Whenever a line in the entries below contains the string "functional", copy that line.

──────── THE RECORDS ────────

import Summits.KontsevichZagierPeriods.KontsevichZagierPeriods.Theorems.RootDecompRationalCubeDichotomyRankDescentP05

/-! # `RootDecompRationalCubeDichotomyRankDescentP06` — part 6/14 of the mechanical ≤400-line split of `RankDescent_v12_landing.lean` (sha256 00885b8b9882f02e…)
Source: decomp-kz lens-2 g13 `RankDescent_v12.lean` (HOME/decomp-kz-lens-2/g13/, sha256 00885b8b…; critic g5-18…g5-66 CLEARED as NODE v1–v12 for crux stmt-KontsevichZagierPeriods-26322 RationalCubePiKernelSingle: rank dichotomy single_of_fullRankGeTwo + RankLeOneKernel, de Rham-exact descent, linear-in-one-variable / hyperbola / Fermat–hyperbolic / conic classes, transport kit, Brieskorn module; writer g7 l.1222: «landing split §0–4 ∣ … ∣ §16 --supports 26322 endorsed»); `#print axioms` pins removed; landed by census-1 g9.
Split by census-1 g9 `gen/splitlean.py`: scopes re-opened with their `open`/`variable`/`set_option` context; mathematics and declaration order unchanged. -/

noncomputable section
open MeasureTheory Set MvPolynomial
open Literature.NumberTheory.Transcendental
open Literature.NumberTheory.Transcendental.KZ
namespace Summit.KontsevichZagierPeriods.RootDecompRationalCubeDichotomy.Rung26322.RankDescent
variable {M : ℕ}

open MeasureTheory Set MvPolynomial in
open Literature.NumberTheory.Transcendental in
open Literature.NumberTheory.Transcendental.KZ in
/-- `∂_k`-antiderivatives exist in `ℚ[x]`. [folklore] -/
private theorem exists_pderiv_eq (k : Fin M) (P : MvPolynomial (Fin M) ℚ) :
    ∃ G : MvPolynomial (Fin M) ℚ, pderiv k G = P := by
  have hv : (Pi.single k (1:ℚ) : Fin M → ℚ) ≠ 0 := by
    intro h
    have := congrFun h k
    simp at this
  obtain ⟨G, hG⟩ := exists_dirD_eq (Pi.single k (1:ℚ)) hv P
  refine ⟨G, ?_⟩
  have hs : (∑ j, (Pi.single k (1:ℚ) : Fin M → ℚ) j • (pderiv j G : MvPolynomial (Fin M) ℚ)) = pderiv k G := by
    rw [Finset.sum_eq_single k (fun j _ hj => by simp [hj])
      (fun h => (h (Finset.mem_univ k)).elim)]
    simp
  rw [dirD_apply, hs] at hG
  exact hG

/-! ## §8 (v4) HYPERBOLA denominators `Q = q₀ + x·y` — the alternating-diagonal functional

For `Q = q₀ + xy` (`q₀ ∈ ℚ`; zero-free on `[0,1]²` iff `q₀ > 0` or `q₀ < −1`) the residue/Gysin computation of the
INSTRUMENT remark gives `H²_dR(𝔸² ∖ Q) = ℚ·[dx∧dy/Q]` with the functional
`diagAlt_{q₀}(P) = Σ_i p_ii (−q₀)^i` (`P = Σ p_ij x^i y^j`); `q₀ = 1` is the census-central denominator `1 + xy`
(`∫∫ 1/(1+xy) = π²/12`), functional = the ALTERNATING DIAGONAL SUM `Σ_i (−1)^i p_ii`. This section proves the
CONSTRUCTIVE half, kernel-checked: `diagAlt_{q₀}(P) = 0 ⟹ P/Q exact` (with `s = 0` potentials), hence DECIDED (N = 0):
the `s = 0`-exact numerators form a `ℚ`-submodule `Ex0 Q` containing `Q·R` (`G_x = ΦQ`, `∂_xΦ = R`), `x^c`, `y^c`
(`c ≥ 1`: `c·x^c·Q = S_x(x^{c+1}) + S_y(−x^c y)`) hence every off-diagonal monomial, and `u^i − (−q₀)^i`
(`u = xy`, a multiple of `Q`); so `P ≡ diagAlt_{q₀}(P)·1 (mod Ex0 Q)` for every `P`. The residual on this `Q` is the
ONE-parameter family `diagAlt_{q₀}(P) ≠ 0` (value `= diagAlt·∫∫dxdy/(q₀+xy) +` weight ≤ 1; for `q₀ = 1` a non-zero
rational multiple of `π²` plus Baker-type terms — its vanishing is excluded only by Schanuel-type input). -/

/-- `exS` is `ℚ`-linear in the potential. [folklore] -/
theorem exS_smul {m : ℕ} (Q : MvPolynomial (Fin m) ℚ) (k : Fin m) (c : ℚ) (g : MvPolynomial (Fin m) ℚ) :
    exS Q k (c • g) = c • exS Q k g := by
  simp only [exS, smul_eq_C_mul, Derivation.leibniz, pderiv_C, smul_eq_mul, mul_zero, add_zero]
  ring

/-- The numerators `P` with `P/Q` exact with `s = 0` potentials, as a `ℚ`-submodule. [folklore] -/
def Ex0 (Q : MvPolynomial (Fin 2) ℚ) : Submodule ℚ (MvPolynomial (Fin 2) ℚ) where
  carrier := {P | ∃ G : Fin 2 → MvPolynomial (Fin 2) ℚ, P * Q = ∑ k, exS Q k (G k)}
  zero_mem' := ⟨0, by simp [exS_zero]⟩
  add_mem' := by
    rintro a b ⟨G, hG⟩ ⟨G', hG'⟩
    refine ⟨G + G', ?_⟩
    rw [add_mul, hG, hG', ← Finset.sum_add_distrib]
    simp only [Pi.add_apply, exS_add]
  smul_mem' := by
    rintro c a ⟨G, hG⟩
    refine ⟨c • G, ?_⟩
    rw [smul_mul_assoc, hG, Finset.smul_sum]
    simp only [Pi.smul_apply, exS_smul]

/-- Auxiliary step `mem_ex0_iff` (§8): mem ex0 iff. [bookkeeping] -/
theorem mem_ex0_iff {Q P : MvPolynomial (Fin 2) ℚ} :
    P ∈ Ex0 Q ↔ ∃ G : Fin 2 → MvPolynomial (Fin 2) ℚ, P * Q = ∑ k, exS Q k (G k) := Iff.rfl

/-- `Ex0`-members are de Rham-exact (`s = 0`). [folklore] -/
theorem drExact_of_ex0 {Q P : MvPolynomial (Fin 2) ℚ} (h : P ∈ Ex0 Q) : DRExact P Q := by
  obtain ⟨G, hG⟩ := mem_ex0_iff.mp h
  refine ⟨0, G, ?_⟩
  rw [sum_exS_eq, ← hG, zero_add, pow_one]

/-- Multiples of the denominator are exact: `Q·R/Q = R = ∂_x Φ`. [folklore] -/
theorem mul_mem_ex0 (Q R : MvPolynomial (Fin 2) ℚ) : Q * R ∈ Ex0 Q := by
  obtain ⟨Φ, hΦ⟩ := exists_pderiv_eq (0 : Fin 2) R
  refine mem_ex0_iff.mpr ⟨(Pi.single 0 (Φ * Q) : Fin 2 → MvPolynomial (Fin 2) ℚ), ?_⟩
  rw [sum_exS_single]
  simp only [exS, Derivation.leibniz, smul_eq_mul, hΦ, Nat.cast_zero, zero_add, map_one, one_mul]
  ring

/-- `q₀ + x·y`. [folklore] -/
def hypQ (q₀ : ℚ) : MvPolynomial (Fin 2) ℚ := C q₀ + X 0 * X 1

/-- `c·x^c ∈ Ex0` with potentials `(x^{c+1}, −x^c y)`. [folklore] -/
theorem natSmul_X0_pow_mem (q₀ : ℚ) (c : ℕ) :
    ((c : ℚ) • X 0 ^ c : MvPolynomial (Fin 2) ℚ) ∈ Ex0 (hypQ q₀) := by
  refine mem_ex0_iff.mpr ⟨![X 0 ^ (c + 1), -(X 0 ^ c * X 1)], ?_⟩
  simp only [Fin.sum_univ_two, Matrix.cons_val_zero, Matrix.cons_val_one, exS, hypQ, map_add,
    pderiv_C, map_neg, Derivation.leibniz, Derivation.leibniz_pow, smul_eq_mul, pderiv_X_self,
    pderiv_one_X_zero, pderiv_zero_X_one, nsmul_eq_mul, Nat.cast_zero, zero_add, map_one, one_mul, mul_one,
    mul_zero, add_zero, smul_eq_C_mul, Nat.cast_add, Nat.cast_one, map_natCast, Nat.add_sub_cancel]
  ring

/-- `c·y^c ∈ Ex0` with potentials `(−y^c x, y^{c+1})`. [folklore] -/
theorem natSmul_X1_pow_mem (q₀ : ℚ) (c : ℕ) :
    ((c : ℚ) • X 1 ^ c : MvPolynomial (Fin 2) ℚ) ∈ Ex0 (hypQ q₀) := by
  refine mem_ex0_iff.mpr ⟨![-(X 1 ^ c * X 0), X 1 ^ (c + 1)], ?_⟩
  simp only [Fin.sum_univ_two, Matrix.cons_val_zero, Matrix.cons_val_one, exS, hypQ, map_add,
    pderiv_C, map_neg, Derivation.leibniz, Derivation.leibniz_pow, smul_eq_mul, pderiv_X_self,
    pderiv_one_X_zero, pderiv_zero_X_one, nsmul_eq_mul, Nat.cast_zero, zero_add, map_one, one_mul, mul_one,
    mul_zero, add_zero, smul_eq_C_mul, Nat.cast_add, Nat.cast_one, map_natCast, Nat.add_sub_cancel]
  ring

/-- Auxiliary step `X0_pow_mem` (§8): X0 pow mem. [bookkeeping] -/
theorem X0_pow_mem (q₀ : ℚ) {c : ℕ} (hc : c ≠ 0) : (X 0 ^ c : MvPolynomial (Fin 2) ℚ) ∈ Ex0 (hypQ q₀) :=
  (Submodule.smul_mem_iff _ (Nat.cast_ne_zero.mpr hc)).mp (natSmul_X0_pow_mem q₀ c)

/-- Auxiliary step `X1_pow_mem` (§8): X1 pow mem. [bookkeeping] -/
theorem X1_pow_mem (q₀ : ℚ) {c : ℕ} (hc : c ≠ 0) : (X 1 ^ c : MvPolynomial (Fin 2) ℚ) ∈ Ex0 (hypQ q₀) :=
  (Submodule.smul_mem_iff _ (Nat.cast_ne_zero.mpr hc)).mp (natSmul_X1_pow_mem q₀ c)

/-- `(xy)^i − (−q₀)^i` is a multiple of `q₀ + xy`. [folklore] -/
theorem exists_XX_pow_sub (q₀ : ℚ) (i : ℕ) :
    ∃ R : MvPolynomial (Fin 2) ℚ, (X 0 * X 1) ^ i - C ((-q₀) ^ i) = hypQ q₀ * R := by
  obtain ⟨R, hR⟩ := sub_dvd_pow_sub_pow (X 0 * X 1 : MvPolynomial (Fin 2) ℚ) (C (-q₀)) i
  refine ⟨R, ?_⟩
  rw [map_pow, hR, hypQ, map_neg]
  ring

/-- Auxiliary step `XX_pow_sub_C_mem` (§8): XX pow sub C mem. [bookkeeping] -/
theorem XX_pow_sub_C_mem (q₀ : ℚ) (i : ℕ) :
    ((X 0 * X 1) ^ i - C ((-q₀) ^ i) : MvPolynomial (Fin 2) ℚ) ∈ Ex0 (hypQ q₀) := by
  obtain ⟨R, hR⟩ := exists_XX_pow_sub q₀ i
  rw [hR]
  exact mul_mem_ex0 _ _

/-- Off-diagonal monomials `x^{c} (xy)^j`, `c ≥ 1`, are exact. [folklore] -/
theorem X0_pow_mul_XX_pow_mem (q₀ : ℚ) {c : ℕ} (hc : c ≠ 0) (j : ℕ) :
    (X 0 ^ c * (X 0 * X 1) ^ j : MvPolynomial (Fin 2) ℚ) ∈ Ex0 (hypQ q₀) := by
  obtain ⟨R, hR⟩ := exists_XX_pow_sub q₀ j
  have : (X 0 ^ c * (X 0 * X 1) ^ j : MvPolynomial (Fin 2) ℚ)
      = hypQ q₀ * (X 0 ^ c * R) + (-q₀) ^ j • X 0 ^ c := by
    rw [smul_eq_C_mul, mul_left_comm, ← hR]
    ring
  rw [this]
  exact add_mem (mul_mem_ex0 _ _) (Submodule.smul_mem _ _ (X0_pow_mem q₀ hc))

/-- Auxiliary step `X1_pow_mul_XX_pow_mem` (§8): X1 pow mul XX pow mem. [bookkeeping] -/
theorem X1_pow_mul_XX_pow_mem (q₀ : ℚ) {c : ℕ} (hc : c ≠ 0) (j : ℕ) :
    (X 1 ^ c * (X 0 * X 1) ^ j : MvPolynomial (Fin 2) ℚ) ∈ Ex0 (hypQ q₀) := by
  obtain ⟨R, hR⟩ := exists_XX_pow_sub q₀ j
  have : (X 1 ^ c * (X 0 * X 1) ^ j : MvPolynomial (Fin 2) ℚ)
      = hypQ q₀ * (X 1 ^ c * R) + (-q₀) ^ j • X 1 ^ c := by
    rw [smul_eq_C_mul, mul_left_comm, ← hR]
    ring
  rw [this]
  exact add_mem (mul_mem_ex0 _ _) (Submodule.smul_mem _ _ (X1_pow_mem q₀ hc))

/-- The summand of the alternating-diagonal functional. [folklore] -/
def diagFn (q₀ : ℚ) (d : Fin 2 →₀ ℕ) (a : ℚ) : ℚ := if d 0 = d 1 then a * (-q₀) ^ (d 0) else 0

/-- **The alternating-diagonal functional** `diagAlt_{q₀}(Σ p_ij x^i y^j) = Σ_i p_ii (−q₀)^i`
(the residue functional of `q₀ + xy`; for `q₀ = 1`: `Σ_i (−1)^i p_ii`). [folklore] -/
def diagAlt (q₀ : ℚ) (P : MvPolynomial (Fin 2) ℚ) : ℚ := (AddMonoidAlgebra.coeff P).sum (diagFn q₀)

/-- Auxiliary step `diagAlt_monomial` (§8): diag Alt monomial. [bookkeeping] -/
theorem diagAlt_monomial (q₀ : ℚ) (d : Fin 2 →₀ ℕ) (a : ℚ) :
    diagAlt q₀ (monomial d a) = diagFn q₀ d a :=
  sum_monomial_eq (by simp [diagFn])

────────

SOLUTION FOR THIS TASK.
/-! ## §8 (v4) HYPERBOLA denominators `Q = q₀ + x·y` — the alternating-diagonal functional
INSTRUMENT remark gives `H²_dR(𝔸² ∖ Q) = ℚ·[dx∧dy/Q]` with the functional
(`∫∫ 1/(1+xy) = π²/12`), functional = the ALTERNATING DIAGONAL SUM `Σ_i (−1)^i p_ii`. This section proves the
/-- The summand of the alternating-diagonal functional. [folklore] -/
/-- **The alternating-diagonal functional** `diagAlt_{q₀}(Σ p_ij x^i y^j) = Σ_i p_ii (−q₀)^i`
(the residue functional of `q₀ + xy`; for `q₀ = 1`: `Σ_i (−1)^i p_ii`). [folklore] -/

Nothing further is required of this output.